Low utilization of warp per scheduler for bit pack operation (Morton Code)

To illustrate what I had in mind, here is some code I quickly hacked together on an x86 platform, where it works well. The basic building block is a function that spreads the least significant 10 bits of an integer a into a result r as follows:

for i in [0,9]:
r3i+0 = ai
r3i+1 = 0
r3i+2 = 0

A reference function would look like this:

unsigned int spread_ten_bits_by_3_ref (unsigned int a)
{
    unsigned int r = 0;
    r |= (((a >> 0) & 1) <<  0);
    r |= (((a >> 1) & 1) <<  3);
    r |= (((a >> 2) & 1) <<  6);
    r |= (((a >> 3) & 1) <<  9);
    r |= (((a >> 4) & 1) << 12);
    r |= (((a >> 5) & 1) << 15);
    r |= (((a >> 6) & 1) << 18);
    r |= (((a >> 7) & 1) << 21);
    r |= (((a >> 8) & 1) << 24);
    r |= (((a >> 9) & 1) << 27);
    return r;
}

A version optimized for x86 (11 instructions, 2-way instruction level parallelism) might look like this:

unsigned int spread_ten_bits_by_3 (unsigned int a)
{
    return (((((a & 0x333) * 0x50005) | ((a & 0x333) * 0x00500)) & 0x09009009) |
            (((a & 0x0cc) * 0x05050) & 0x00240240));

}

We can use this as a building block for a 30-bit 3D Morton code, based on the ten least significant bits of each input (with other bits assumed 0):

unsigned int morton3d_ten_bits (unsigned int x, unsigned int y, unsigned int z)
{
    return ((spread_ten_bits_by_3 (x) << 0) |
            (spread_ten_bits_by_3 (y) << 1) |
            (spread_ten_bits_by_3 (z) << 2));    
}

We can also produce a 60-bit 3D Morton code based on the 20 least significant bits of each input.
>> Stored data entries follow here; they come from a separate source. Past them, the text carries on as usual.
import Summits.Ventures.WeilGRH.UniformConductorFloorOneIff
import Summits.Ventures.WeilGRH.UniformConductorFloorPrincipalLog8
import Summits.Ventures.WeilGRH.UniformConductorFloorLog9Complete
import Summits.Ventures.WeilGRH.UniformConductorFloorLog10Primes
import Summits.Ventures.WeilGRH.UniformConductorFloorLog11Primes
import Summits.Ventures.WeilGRH.UniformConductorFloorLog12PrimesFinal
import HarnessLib

/-!
# GRH arm (rh-explicit, venture WeilGRH): THE PRIME-THRESHOLD LADDER OF RECORD — six windows, six exact thresholds, in one statement

Cell `rh-explicit`, WEIL TRACK — GRH ARM (weil-grh-1 gen11).  For a PRIME modulus `p` let `U_t(p)` say that every Dirichlet character mod `p`
is Weil-positive on `[-t, t]` (`WeilPositivityOnChar χ t`, the tree's twisted explicit-formula functional; for the principal character this
is the no-polar-term convention, and by `UniformFloor.WeilPositivityOnChar.of_principal` the principal character decides `U_t(p)`).
The six certified rungs of the principal dichotomy (gen8 … gen11; flat windows, Galerkin witnesses, uniform joint-cell floors and door cells,
all kernel-checked) give the EXACT prime threshold `p*(t)` at six windows:

| `t`          | `e^{2t}` | `p*(t)` | last failing prime, how refuted          | source file                                   |
|--------------|----------|---------|------------------------------------------|-----------------------------------------------|
| `1`          | `7.39`   | `79`    | `73`, flat window                        | `UniformConductorFloorOneIff.lean`            |
| `(log 8)/2`  | `8`      | `97`    | `89`, flat window                        | `UniformConductorFloorPrincipalLog8.lean`     |
| `log 3`      | `9`      | `127`   | `113`, flat window                       | `UniformConductorFloorLog9Complete.lean`      |
| `(log 10)/2` | `10`     | `173`   | `167`, table-based 32-mode Galerkin      | `UniformConductorFloorLog10Primes.lean`       |
| `(log 11)/2` | `11`     | `223`   | `211`, table-free 16-mode Galerkin       | `UniformConductorFloorLog11Primes.lean`       |
| `(log 12)/2` | `12`     | `281`   | `277`, table-based 40-mode Galerkin      | `UniformConductorFloorLog12PrimesFinal.lean`  |

(least squares `ln p* = −0.89 + 5.25 t`, max residual `0.03`; informative only).  This file restates nothing: it packages the six `iff`
theorems as ONE conjunction (the ladder of record) and derives the SANDWICH corollaries — for the primes strictly between two consecutive
thresholds the supremum of the certified symmetric window lies between the two rungs (positivity at the lower window, a failing character at
the upper one).  RH/GRH-free bookkeeping of tree theorems; standard axioms; no definitions; no named facts; no kernel computation.

## References

* A. Weil (1952), (11) pp. 261–262 and the «lemme» p. 262 [Weil1952FormulesExplicites]; H. Yoshida (1992) §§5–7 [Yoshida1992HermitianForms].
-/

noncomputable section

namespace Summit.Ventures.WeilGRH

open Literature.NumberTheory.LFunctions

namespace UniformFloor

variable {q : ℕ}

/-- ★★★ **THE PRIME-THRESHOLD LADDER**: for a prime `p`, the all-characters Weil-positivity statement on `[-t, t]` holds
iff `p ≥ 79 / 97 / 127 / 173 / 223 / 281` at `t = 1 / (log 8)/2 / log 3 / (log 10)/2 / (log 11)/2 / (log 12)/2` respectively.
[cite: Weil1952FormulesExplicites, (11) pp. 261–262 and the «lemme» p. 262] -/
theorem forall_weilPositivityOnChar_iff_of_prime_ladder (hp : q.Prime) :
    ((∀ χ : DirichletCharacter ℂ q, WeilPositivityOnChar χ 1) ↔ 79 ≤ q) ∧
    ((∀ χ : DirichletCharacter ℂ q, WeilPositivityOnChar χ (Real.log 8 / 2)) ↔ 97 ≤ q) ∧
    ((∀ χ : DirichletCharacter ℂ q, WeilPositivityOnChar χ (Real.log 3)) ↔ 127 ≤ q) ∧
    ((∀ χ : DirichletCharacter ℂ q, WeilPositivityOnChar χ (Real.log 10 / 2)) ↔ 173 ≤ q) ∧
    ((∀ χ : DirichletCharacter ℂ q, WeilPositivityOnChar χ (Real.log 11 / 2)) ↔ 223 ≤ q) ∧
    ((∀ χ : DirichletCharacter ℂ q, WeilPositivityOnChar χ (Real.log 12 / 2)) ↔ 281 ≤ q) :=
  ⟨forall_weilPositivityOnChar_one_iff_of_prime hp, forall_weilPositivityOnChar_log8half_iff_of_prime hp,
    forall_weilPositivityOnChar_log_three_iff_of_prime_complete hp, forall_weilPositivityOnChar_log10half_iff_of_prime_complete hp,
    forall_weilPositivityOnChar_log11half_iff_of_prime_complete hp, forall_weilPositivityOnChar_log12half_iff_of_prime_complete hp⟩

/-- SANDWICH 1→2: for a prime `79 ≤ p ≤ 89` every character is Weil-positive on `[-1, 1]` and some character fails on
`[-(log 8)/2, (log 8)/2]`. [cite: Weil1952FormulesExplicites, (11) pp. 261–262] -/
theorem ladder_sandwich_one_log8half (hp : q.Prime) (h₁ : 79 ≤ q) (h₂ : q ≤ 89) :
    (∀ χ : DirichletCharacter ℂ q, WeilPositivityOnChar χ 1) ∧
      ∃ χ : DirichletCharacter ℂ q, ¬ WeilPositivityOnChar χ (Real.log 8 / 2) := by
  obtain ⟨h1, h8, -⟩ := forall_weilPositivityOnChar_iff_of_prime_ladder hp
  refine ⟨h1.2 h₁, ?_⟩
  by_contra h
  push Not at h
  have := h8.1 h
  omega

/-- SANDWICH 2→3: for a prime `97 ≤ p ≤ 113` every character is Weil-positive on `[-(log 8)/2, (log 8)/2]` and some character
fails on `[-log 3, log 3]`. [cite: Weil1952FormulesExplicites, (11) pp. 261–262] -/
theorem ladder_sandwich_log8half_log_three (hp : q.Prime) (h₁ : 97 ≤ q) (h₂ : q ≤ 113) :
    (∀ χ : DirichletCharacter ℂ q, WeilPositivityOnChar χ (Real.log 8 / 2)) ∧
      ∃ χ : DirichletCharacter ℂ q, ¬ WeilPositivityOnChar χ (Real.log 3) := by
  obtain ⟨-, h8, h9, -⟩ := forall_weilPositivityOnChar_iff_of_prime_ladder hp
  refine ⟨h8.2 h₁, ?_⟩
  by_contra h
  push Not at h
  have := h9.1 h
  omega

/-- SANDWICH 3→4: for a prime `127 ≤ p ≤ 167` every character is Weil-positive on `[-log 3, log 3]` and some character fails on
`[-(log 10)/2, (log 10)/2]`. [cite: Weil1952FormulesExplicites, (11) pp. 261–262] -/
theorem ladder_sandwich_log_three_log10half (hp : q.Prime) (h₁ : 127 ≤ q) (h₂ : q ≤ 167) :
    (∀ χ : DirichletCharacter ℂ q, WeilPositivityOnChar χ (Real.log 3)) ∧
      ∃ χ : DirichletCharacter ℂ q, ¬ WeilPositivityOnChar χ (Real.log 10 / 2) := by
  obtain ⟨-, -, h9, h10, -⟩ := forall_weilPositivityOnChar_iff_of_prime_ladder hp
  refine ⟨h9.2 h₁, ?_⟩
  by_contra h
  push Not at h
  have := h10.1 h
  omega

/-- SANDWICH 4→5: for a prime `173 ≤ p ≤ 211` every character is Weil-positive on `[-(log 10)/2, (log 10)/2]` and some character
fails on `[-(log 11)/2, (log 11)/2]`. [cite: Weil1952FormulesExplicites, (11) pp. 261–262] -/
theorem ladder_sandwich_log10half_log11half (hp : q.Prime) (h₁ : 173 ≤ q) (h₂ : q ≤ 211) :
    (∀ χ : DirichletCharacter ℂ q, WeilPositivityOnChar χ (Real.log 10 / 2)) ∧
      ∃ χ : DirichletCharacter ℂ q, ¬ WeilPositivityOnChar χ (Real.log 11 / 2) := by
  obtain ⟨-, -, -, h10, h11, -⟩ := forall_weilPositivityOnChar_iff_of_prime_ladder hp
  refine ⟨h10.2 h₁, ?_⟩
  by_contra h
  push Not at h
  have := h11.1 h
  omega

/-- SANDWICH 5→6: for a prime `223 ≤ p ≤ 277` every character is Weil-positive on `[-(log 11)/2, (log 11)/2]` and some character
fails on `[-(log 12)/2, (log 12)/2]`. [cite: Weil1952FormulesExplicites, (11) pp. 261–262] -/
theorem ladder_sandwich_log11half_log12half (hp : q.Prime) (h₁ : 223 ≤ q) (h₂ : q ≤ 277) :
    (∀ χ : DirichletCharacter ℂ q, WeilPositivityOnChar χ (Real.log 11 / 2)) ∧
      ∃ χ : DirichletCharacter ℂ q, ¬ WeilPositivityOnChar χ (Real.log 12 / 2) := by
  obtain ⟨-, -, -, -, h11, h12⟩ := forall_weilPositivityOnChar_iff_of_prime_ladder hp
  refine ⟨h11.2 h₁, ?_⟩
  by_contra h
  push Not at h
  have := h12.1 h
  omega

/-- MONOTONE LADDER: the six thresholds are attained in increasing order — a prime that passes at a rung passes at every LOWER rung
(stated for the top rung: `p ≥ 281` passes all six windows). [cite: Weil1952FormulesExplicites, (11) pp. 261–262] -/
theorem forall_weilPositivityOnChar_all_rungs_of_prime_ge_281 (hp : q.Prime) (h : 281 ≤ q) (χ : DirichletCharacter ℂ q) :
    WeilPositivityOnChar χ 1 ∧ WeilPositivityOnChar χ (Real.log 8 / 2) ∧ WeilPositivityOnChar χ (Real.log 3) ∧
      WeilPositivityOnChar χ (Real.log 10 / 2) ∧ WeilPositivityOnChar χ (Real.log 11 / 2) ∧ WeilPositivityOnChar χ (Real.log 12 / 2) := by
  obtain ⟨h1, h8, h9, h10, h11, h12⟩ := forall_weilPositivityOnChar_iff_of_prime_ladder hp
  exact ⟨h1.2 (by omega) χ, h8.2 (by omega) χ, h9.2 (by omega) χ, h10.2 (by omega) χ, h11.2 (by omega) χ, h12.2 h χ⟩

end UniformFloor

end Summit.Ventures.WeilGRH

end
If we expect many small inputs, we can provide an early-out:

unsigned long long int morton3d_twenty_bits (unsigned int x, 
                                             unsigned int y, 
                                             unsigned int z)
{
    unsigned int lo, hi = 0;
    int bits_needed = 32 - clz (x | y | z);
    lo = morton3d_ten_bits (x & 0x3ff, y & 0x3ff, z & 0x3ff);
    if (bits_needed > 10) {
        hi = morton3d_ten_bits ((x >> 10) & 0x3ff, (y >> 10) & 0x3ff, 
                                (z >> 10) & 0x3ff); 
    }
    return ((unsigned long long int)hi << 30) | lo;
}

This gives us some idea how many instructions we might expect for a 60-bit Morton code: around a hundred depending on processor architecture. This explains why you found that your code is mostly bound by compute throughput. The optimal decomposition of a 3D Morton code into building blocks likely depends on the GPU architecture. There are trade-offs between the integer operations used, potential use of small tables, etc.